Evaluation

Test scenarios and test results

Test Scenarios

Four different test scenarios were used. In test 0, the Stanford POS Tagger was applied off-the-shelf - i.e., unmodified and trained on contemporary English - on both EEPFECF1 and ECF2NCF.

In test 1, fivefold cross-validation was conducted on ECF2NCF. In this way, it was tested how well the tagger works on historical language that is different from, but still relatively close to Present Day English.

In test 2, ECF2NCF was used as training set and EEPFECF1 was used as test set. This scenario was chosen in order to isolate the influence of language change on tagging accuracy, since training set and test set cover different historical periods.

In test 3, fivefold cross-validation was conducted on EEPFECF1, with ECF2NCF as additional training material. This scenario was chosen in order to measure the effect of in-domain training material. Furthermore, this scenario was expected to yield the best results for EEPFECF1.

Scenario	Training set	Test set
Test 0	Pre-trained on contemporary English	EEPFECF1, ECF2NCF
Test 1	ECF2NCF	ECF2NCF
Test 2	ECF2NCF	EEPFECF1
Test 3	ECF2NCF + EEPFECF1	EEPFECF1

Results

Results of Training on Goldstandard

In a first step, the effect of training on the self-provided golstandard was tested and the results compared to the results of using a pre-trained tagger.

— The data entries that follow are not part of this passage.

/-- **THE §2-FORM SLOT OF ANY WEIGHT FAMILY AT THE ALL-LARGE-FIELD SEQUENCE IS A.E. def-T's TRANSPORT OF ITS NO-EXPANSION INTEGRAND** (`0 < K`; the
integrand family jointly measurable and bounded — displayed; g2∕g3's full-bond-set face `TkOfRecord_one_ae_eq_transportOfRecord_of_Omega_empty`).
[cite: Balaban1988Convergent, (2.18) p.257, (3.1) p.264, (3.25) p.270] -/
theorem sect2Slot_one_ae_eq_transport_of_Omega_empty (hK : 0 < p.K)
    (s : SeqOfRecord F θ.ν θ.τ9.M (gOfRecord₁₃ F N θ p) p.K 1) (hΩ : s.Ω 1 = ∅) (W : TkWeights F N (FluctV N) p.K)
    (t : Sect2.TermValues (F.P p.K) (MatA N) (FluctV N) θ.τ9.M) (Ek : ℝ) (U : BgMap F N p.K) {C : ℝ}
    (hm : Measurable (Function.uncurry (noExpIntegrand F N (FluctV N) p.K W
      (sect2Operand F N (FluctV N) p.K (settingOfRecord₁₃ F N θ p) (θ.Rz p.K) s t Ek U))))
    (hC : ∀ V1 Uf, |noExpIntegrand F N (FluctV N) p.K W
      (sect2Operand F N (FluctV N) p.K (settingOfRecord₁₃ F N θ p) (θ.Rz p.K) s t Ek U) V1 Uf| ≤ C) :
    sect2Slot F N (FluctV N) p.K (settingOfRecord₁₃ F N θ p) (θ.Rz p.K) W s t Ek U =ᵐ[fieldMeasure (F.P p.K) 1 (SU N)]
      fun V1 => transportOfRecord F N p.K 0 (noExpIntegrand F N (FluctV N) p.K W
        (sect2Operand F N (FluctV N) p.K (settingOfRecord₁₃ F N θ p) (θ.Rz p.K) s t Ek U) V1) V1 :=
  TkOfRecord_one_ae_eq_transportOfRecord_of_Omega_empty θ.ν θ.τ9.M _ hK W s hΩ _ hm hC

end Generic

/-! ## §2. THE POSITIVE HALF: the (3.25) identity at the all-large-field sequence FROM THE ζ-SPEC on the averaging graph -/

section Positive

variable (θ : Stage13Params F N) (p : B12.RunParams)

For ECF2NCF, the results of the pre-trained tagger are already pretty good. Training on the goldstandard reaches almost the same tagging accuracy, although the self-provided training material is much smaller than the one used by the Stanford NLP Group. While the sparseness of training material has indeed a negative effect in regard to dictionary coverage (cf. the higher percentage of unknown words), this effect is almost counterbalanced by the positive effects of in-domain training (cf. the slightly higher tagging accuracy for both known and unknown words).

For EEPFECF1, the results of the pre-trained tagger are much worse. However, test 2 and test 3 show the positive effect of in-domain training material. The sequence of the results shows very well how tagging accuracy increases with the various training sets. The improvement is most striking in regard to unknown words.

Results of Using a Modified Tagger

In a second step, the modified tagger was tested and the results were compared to the results of using an unmodified tagger. The following charts always show the best combination of modifications for each test scenario.

In test 1, the unmodified tagger is already pretty good. However, using the self-provided clusters for generating features and for selecting candidate tags, as well as extended deterministic tag expansion, leads to a small improvement.

In test 2, considerable improvement can be achieved by using all of the described modifications except for the lowercasing wordfunction. Most notable is the improvement in tagging accuracy on unknown words.

In test 3, using the self-provided clusters for generating features and for selecting candidate tags, as well as extended deterministic tag expansion, leads to considerable improvement in tagging accuracy on unknown words.